WHAT THE EXERCISE ASKS = Your output is the line containing "((Finset.powersetCard n₁ V).filter" plus all lines after it to the end of the records, reproduced exactly, with nothing else.

Dataset entries =

---------------

import Summits.PneNP.PneNP.Theorems.KarlinRubinMonotoneBlindSwitchCodes

/-!
# Route KarlinRubin, crux `MonotoneBlind` (stmt-PneNP-18027): clique-restriction switching — the count

Fourth file of the clique-restriction switching lemma (seat write-up `MonotoneBlind_AC0_announce.md`): the
Razborov–Beame count with VERTEX accounting, assembled from completeness (`exists_code_of_swRun`), resampling
(`switch_resample_le`), simulation (`swDec_eq_of_swFwd`) and the decoder's code count (`switch_card_codes_dec_le`).
For a sub-universe `V₁` drawn uniformly among the `n₁`-subsets of `V`:

* `switch_card_supersets_le` — the `n₁`-subsets of `V` containing a set of `≥ v₀` vertices number `≤ C(#V-v₀, n₁-v₀)`;
* `switch_count` — **the count**: summed over `V₁`, the inputs whose canonical run (for some inside assignment) queries
  slots meeting `≥ v₀` vertices while every pending clause is small number at most
  `2^{C(v₀-1,2)+r} · (2(P+1)^{2r})^{C(v₀-1,2)+1} · 2^{#slots} · C(#V - v₀, n₁ - v₀)`.

All `--supports stmt-PneNP-18027`; no definitions.
-/

set_option linter.dupNamespace false -- `Summit.PneNP.PneNP.…`: summit = sub-problem (D-0017)

namespace Summit.PneNP.PneNP.Theorems

open Finset
open Literature.Computability.Complexity
open Literature.Probability.RandomGraphs.PlantedClique

variable {n : ℕ}

/-! ### Sub-universes containing the revealed vertices -/

/-- **Supersets count.** The `n₁`-subsets of `V` containing a set `Zf` with `v₀ ≤ #Zf` number at most
`C(#V - v₀, n₁ - v₀)`. [folklore] -/
theorem switch_card_supersets_le (V : Finset (Fin n)) (n₁ v₀ : ℕ) (Zf : Finset (Fin n)) (hZ : v₀ ≤ #Zf) :
    #((powersetCard n₁ V).filter fun V₁ => Zf ⊆ V₁) ≤ (#V - v₀).choose (n₁ - v₀) := by
  classical
  -- shrink to a `v₀`-subset `Z₀ ⊆ Zf`
  obtain ⟨Z₀, hZ₀Z, hZ₀card⟩ := exists_subset_card_eq hZ
  by_cases hZ₀V : Z₀ ⊆ V
  swap
  · rw [Finset.card_eq_zero.2]
    · exact Nat.zero_le _
    rw [filter_eq_empty_iff]
    intro V₁ hV₁ hZV₁
    rw [mem_powersetCard] at hV₁
    exact hZ₀V (hZ₀Z.trans (hZV₁.trans hV₁.1))
  calc #((powersetCard n₁ V).filter fun V₁ => Zf ⊆ V₁)
      ≤ #(powersetCard (n₁ - v₀) (V \ Z₀)) := by
        refine card_le_card_of_injOn (fun V₁ => V₁ \ Z₀) (fun V₁ hV₁ => ?_) ?_
        · rw [mem_coe, mem_filter, mem_powersetCard] at hV₁
          obtain ⟨⟨hV₁V, hV₁card⟩, hZV₁⟩ := hV₁
          rw [mem_coe, mem_powersetCard]
          refine ⟨sdiff_subset_sdiff hV₁V subset_rfl, ?_⟩
          rw [card_sdiff_of_subset (hZ₀Z.trans hZV₁), hV₁card, hZ₀card]
        · intro V₁ hV₁ V₂ hV₂ h
          rw [mem_coe, mem_filter] at hV₁ hV₂
          have h1 : Z₀ ⊆ V₁ := hZ₀Z.trans hV₁.2
          have h2 : Z₀ ⊆ V₂ := hZ₀Z.trans hV₂.2
          rw [← sdiff_union_of_subset h1, ← sdiff_union_of_subset h2]
          simp only at h
          rw [h]
    _ = (#V - v₀).choose (n₁ - v₀) := by
        rw [card_powersetCard, card_sdiff_of_subset hZ₀V, hZ₀card]

/-! ### The count -/

open Classical in
/-- **The Razborov–Beame count with vertex accounting.** Summed over the `n₁`-subsets `V₁` of `V`, the inputs `x` for
which some inside assignment has a canonical run (clause list `l`, restriction `(V₁, x)`) querying slots that meet
`≥ v₀` vertices, while every pending clause has `≤ P` slots of which `≤ r` inside `V₁`, number at most
`2^{C(v₀-1,2)+r} · (2(P+1)^{2r})^{C(v₀-1,2)+1} · 2^{#slots} · C(#V - v₀, n₁ - v₀)`. [cite: Beame1994, §3] -/
theorem switch_count (V : Finset (Fin n)) (n₁ : ℕ) (l : List (Finset (⊤ : SimpleGraph (Fin n)).edgeSet))
    (P r v₀ : ℕ) (hv₀ : 0 < v₀) :
    ∑ V₁ ∈ powersetCard n₁ V, #(univ.filter fun x : EdgeVec n =>
        (∃ z : EdgeVec n, v₀ ≤ #(univ.filter fun v : Fin n =>
          ∃ e ∈ (swRun V₁ x z l ∅).2, v ∈ (e : Sym2 (Fin n)))) ∧
        ∀ S ∈ l, (∀ e ∈ S, (¬ ∀ v ∈ (e : Sym2 (Fin n)), v ∈ V₁) → x e = false) →
          #S ≤ P ∧ #(S.filter fun e : (⊤ : SimpleGraph (Fin n)).edgeSet => ∀ v ∈ (e : Sym2 (Fin n)), v ∈ V₁) ≤ r) ≤
      2 ^ ((v₀ - 1).choose 2 + r) * (2 * (P + 1) ^ (2 * r)) ^ ((v₀ - 1).choose 2 + 1) *
        2 ^ Fintype.card (⊤ : SimpleGraph (Fin n)).edgeSet * (#V - v₀).choose (n₁ - v₀) := by
  set M := (v₀ - 1).choose 2 + 1 with hM
  set codes := (range (M + 1)).biUnion fun m => (univ : Finset (Fin m →
      Finset (⊤ : SimpleGraph (Fin n)).edgeSet × Finset (⊤ : SimpleGraph (Fin n)).edgeSet)).image List.ofFn
    with hcodes
  have hmem : ∀ c, c ∈ codes ↔ c.length ≤ M := fun c => mem_codes_iff M c
  -- shorthands for the five events
  set bad : Finset (Fin n) → Finset (EdgeVec n) := fun V₁ => univ.filter fun x : EdgeVec n =>
      (∃ z : EdgeVec n, v₀ ≤ #(univ.filter fun v : Fin n =>
        ∃ e ∈ (swRun V₁ x z l ∅).2, v ∈ (e : Sym2 (Fin n)))) ∧
      ∀ S ∈ l, (∀ e ∈ S, (¬ ∀ v ∈ (e : Sym2 (Fin n)), v ∈ V₁) → x e = false) →
        #S ≤ P ∧ #(S.filter fun e : (⊤ : SimpleGraph (Fin n)).edgeSet => ∀ v ∈ (e : Sym2 (Fin n)), v ∈ V₁) ≤ r
    with hbad
  set fwdSome : Finset (Fin n) → List (Finset (⊤ : SimpleGraph (Fin n)).edgeSet ×
      Finset (⊤ : SimpleGraph (Fin n)).edgeSet) → Finset (EdgeVec n) := fun V₁ c =>
    univ.filter fun x : EdgeVec n => (swFwd V₁ x P r v₀ c l ∅ ∅ ∅).isSome = true with hfwdSome
  set fwdWhite : Finset (Fin n) → List (Finset (⊤ : SimpleGraph (Fin n)).edgeSet ×
      Finset (⊤ : SimpleGraph (Fin n)).edgeSet) → Finset (EdgeVec n) := fun V₁ c =>
    univ.filter fun x : EdgeVec n => ∃ Zf : Finset (Fin n), ∃ F : Finset (⊤ : SimpleGraph (Fin n)).edgeSet,
      swFwd V₁ x P r v₀ c l ∅ ∅ ∅ = some (Zf, F) ∧ ∀ e ∈ F, x e = false with hfwdWhite
  set decGood : Finset (Fin n) → List (Finset (⊤ : SimpleGraph (Fin n)).edgeSet ×
      Finset (⊤ : SimpleGraph (Fin n)).edgeSet) → Finset (EdgeVec n) := fun V₁ c =>
    univ.filter fun x : EdgeVec n => ∃ Zf : Finset (Fin n),
      swDec x P r v₀ c l ∅ ∅ ∅ = some Zf ∧ Zf ⊆ V₁ ∧ v₀ ≤ #Zf with hdecGood
  set decSome : List (Finset (⊤ : SimpleGraph (Fin n)).edgeSet ×
      Finset (⊤ : SimpleGraph (Fin n)).edgeSet) → Finset (EdgeVec n) := fun c =>
    univ.filter fun x : EdgeVec n => (swDec x P r v₀ c l ∅ ∅ ∅).isSome = true with hdecSome
  -- (a) completeness: a bad input has a successful code of length `≤ M`
  have ha : ∀ V₁ : Finset (Fin n), #(bad V₁) ≤ ∑ c ∈ codes, #(fwdSome V₁ c) := by
    intro V₁
    calc #(bad V₁) ≤ #(codes.biUnion fun c => fwdSome V₁ c) := by
          refine card_le_card fun x hx => ?_
          rw [hbad, mem_filter] at hx
          obtain ⟨-, ⟨z, hz⟩, hstr⟩ := hx
          obtain ⟨c, hlen, hsome⟩ := exists_code_of_swRun V₁ x P r v₀ z l ∅ ∅ hstr (by simp) (by simp)
            (by simpa using hv₀) hz
          rw [mem_biUnion]
          refine ⟨c, (hmem c).2 (by simpa using hlen), ?_⟩
          rw [hfwdSome, mem_filter]
          refine ⟨mem_univ _, ?_⟩
          simpa using hsome
      _ ≤ ∑ c ∈ codes, #(fwdSome V₁ c) := card_biUnion_le
  -- (b) resampling
  have hb : ∀ V₁ c, #(fwdSome V₁ c) ≤ 2 ^ ((v₀ - 1).choose 2 + r) * #(fwdWhite V₁ c) :=
    fun V₁ c => switch_resample_le V₁ P r v₀ hv₀ c l
  -- (c) simulation + soundness
  have hc : ∀ V₁ c, fwdWhite V₁ c ⊆ decGood V₁ c := by
    intro V₁ c x hx
    rw [hfwdWhite, mem_filter] at hx
    obtain ⟨-, Zf, F, hrun, hF⟩ := hx
    have hs := swFwd_sound V₁ x P r v₀ c l ∅ ∅ ∅ Zf F (by simp) (empty_subset _) (by simpa using hv₀) hrun
    have hd := swDec_eq_of_swFwd V₁ x P r v₀ (x' := x) (fun _ _ => rfl) c l ∅ ∅ ∅ Zf F (empty_subset _)
      (by simp) hF hrun
    rw [hdecGood, mem_filter]
    exact ⟨mem_univ _, Zf, hd, hs.1, hs.2.1⟩
  -- (d) vertex containment: sum over `V₁` first
  have hd : ∀ c, ∑ V₁ ∈ powersetCard n₁ V, #(decGood V₁ c) ≤ #(decSome c) * (#V - v₀).choose (n₁ - v₀) := by
    intro c
    have hswap : ∑ V₁ ∈ powersetCard n₁ V, #(decGood V₁ c) =
        ∑ x : EdgeVec n, #((powersetCard n₁ V).filter fun V₁ => ∃ Zf : Finset (Fin n),
          swDec x P r v₀ c l ∅ ∅ ∅ = some Zf ∧ Zf ⊆ V₁ ∧ v₀ ≤ #Zf) :=
      sum_card_bipartiteAbove_eq_sum_card_bipartiteBelow
        (r := fun V₁ (x : EdgeVec n) => ∃ Zf : Finset (Fin n), swDec x P r v₀ c l ∅ ∅ ∅ = some Zf ∧ Zf ⊆ V₁ ∧ v₀ ≤ #Zf)
    rw [hswap]
    have hpt : ∀ x : EdgeVec n, #((powersetCard n₁ V).filter fun V₁ => ∃ Zf : Finset (Fin n),
          swDec x P r v₀ c l ∅ ∅ ∅ = some Zf ∧ Zf ⊆ V₁ ∧ v₀ ≤ #Zf) ≤
        (if (swDec x P r v₀ c l ∅ ∅ ∅).isSome = true then 1 else 0) * (#V - v₀).choose (n₁ - v₀) := by
      intro x
      cases hrun : swDec x P r v₀ c l ∅ ∅ ∅ with
      | none =>
        rw [Finset.card_eq_zero.2]
        · exact Nat.zero_le _
        rw [filter_eq_empty_iff]
        rintro V₁ - ⟨Zf, h, -⟩
        exact absurd h (by simp)
      | some Zf =>
        simp only [Option.isSome_some, if_true, one_mul]
        by_cases hZf : v₀ ≤ #Zf
        · refine le_trans (card_le_card fun V₁ hV₁ => ?_) (switch_card_supersets_le V n₁ v₀ Zf hZf)
          rw [mem_filter] at hV₁ ⊢
          obtain ⟨hV₁, Zf', h, hsub, -⟩ := hV₁
          rw [Option.some.injEq] at h
          exact ⟨hV₁, h ▸ hsub⟩
        · rw [Finset.card_eq_zero.2]
          · exact Nat.zero_le _
          rw [filter_eq_empty_iff]
          rintro V₁ - ⟨Zf', h, -, hcard⟩
          rw [Option.some.injEq] at h
          exact hZf (h ▸ hcard)
    calc ∑ x : EdgeVec n, #((powersetCard n₁ V).filter fun V₁ => ∃ Zf : Finset (Fin n),
          swDec x P r v₀ c l ∅ ∅ ∅ = some Zf ∧ Zf ⊆ V₁ ∧ v₀ ≤ #Zf)
        ≤ ∑ x : EdgeVec n, (if (swDec x P r v₀ c l ∅ ∅ ∅).isSome = true then 1 else 0) *
            (#V - v₀).choose (n₁ - v₀) := sum_le_sum fun x _ => hpt x
      _ = #(decSome c) * (#V - v₀).choose (n₁ - v₀) := by
          rw [← sum_mul, hdecSome, card_filter]
  -- (e) codes accepted by the decoder, summed over inputs
  have he : ∑ c ∈ codes, #(decSome c) ≤
      2 ^ Fintype.card (⊤ : SimpleGraph (Fin n)).edgeSet * (2 * (P + 1) ^ (2 * r)) ^ M := by
    have hswap : ∑ c ∈ codes, #(decSome c) =
        ∑ x : EdgeVec n, #(codes.filter fun c => (swDec x P r v₀ c l ∅ ∅ ∅).isSome = true) :=
      sum_card_bipartiteAbove_eq_sum_card_bipartiteBelow
        (r := fun c (x : EdgeVec n) => (swDec x P r v₀ c l ∅ ∅ ∅).isSome = true)
    rw [hswap]
    calc ∑ x : EdgeVec n, #(codes.filter fun c => (swDec x P r v₀ c l ∅ ∅ ∅).isSome = true)
        ≤ ∑ _x : EdgeVec n, (2 * (P + 1) ^ (2 * r)) ^ M :=
          sum_le_sum fun x _ => switch_card_codes_dec_le x P r v₀ l M ∅ ∅ ∅
      _ = 2 ^ Fintype.card (⊤ : SimpleGraph (Fin n)).edgeSet * (2 * (P + 1) ^ (2 * r)) ^ M := by
          rw [sum_const, smul_eq_mul, card_univ]
          congr 1
          simp only [EdgeVec, Fintype.card_fun, Fintype.card_bool]
  -- assembly
  calc ∑ V₁ ∈ powersetCard n₁ V, #(bad V₁)
      ≤ ∑ V₁ ∈ powersetCard n₁ V, ∑ c ∈ codes, 2 ^ ((v₀ - 1).choose 2 + r) * #(decGood V₁ c) := by
        refine sum_le_sum fun V₁ _ => (ha V₁).trans (sum_le_sum fun c _ => (hb V₁ c).trans ?_)
        exact Nat.mul_le_mul_left _ (card_le_card (hc V₁ c))
    _ = 2 ^ ((v₀ - 1).choose 2 + r) * ∑ c ∈ codes, ∑ V₁ ∈ powersetCard n₁ V, #(decGood V₁ c) := by
        rw [sum_comm, mul_sum]
        refine sum_congr rfl fun c _ => ?_
        rw [mul_sum]
    _ ≤ 2 ^ ((v₀ - 1).choose 2 + r) * ∑ c ∈ codes, #(decSome c) * (#V - v₀).choose (n₁ - v₀) :=
        Nat.mul_le_mul_left _ (sum_le_sum fun c _ => hd c)
    _ = 2 ^ ((v₀ - 1).choose 2 + r) * ((∑ c ∈ codes, #(decSome c)) * (#V - v₀).choose (n₁ - v₀)) := by
        rw [sum_mul]
    _ ≤ 2 ^ ((v₀ - 1).choose 2 + r) * ((2 ^ Fintype.card (⊤ : SimpleGraph (Fin n)).edgeSet *
          (2 * (P + 1) ^ (2 * r)) ^ M) * (#V - v₀).choose (n₁ - v₀)) :=
        Nat.mul_le_mul_left _ (Nat.mul_le_mul_right _ he)
    _ = _ := by rw [hM]; ring

/-- Registered stub `stub_switchMain` of the clique-restriction switching line (the supersets count behind the
vertex accounting). [folklore] -/
theorem stub_switchMain :
    ∀ (n n₁ v₀ : ℕ) (V Zf : Finset (Fin n)), v₀ ≤ Zf.card →
      ((Finset.powersetCard n₁ V).filter fun V₁ => Zf ⊆ V₁).card ≤ (V.card - v₀).choose (n₁ - v₀) :=
  fun _ n₁ v₀ V Zf h => switch_card_supersets_le V n₁ v₀ Zf h

end Summit.PneNP.PneNP.Theorems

---------------

ANSWER FOR THE TASK =
      ((Finset.powersetCard n₁ V).filter fun V₁ => Zf ⊆ V₁).card ≤ (V.card - v₀).choose (n₁ - v₀) :=
  fun _ n₁ v₀ V Zf h => switch_card_supersets_le V n₁ v₀ Zf h

end Summit.PneNP.PneNP.Theorems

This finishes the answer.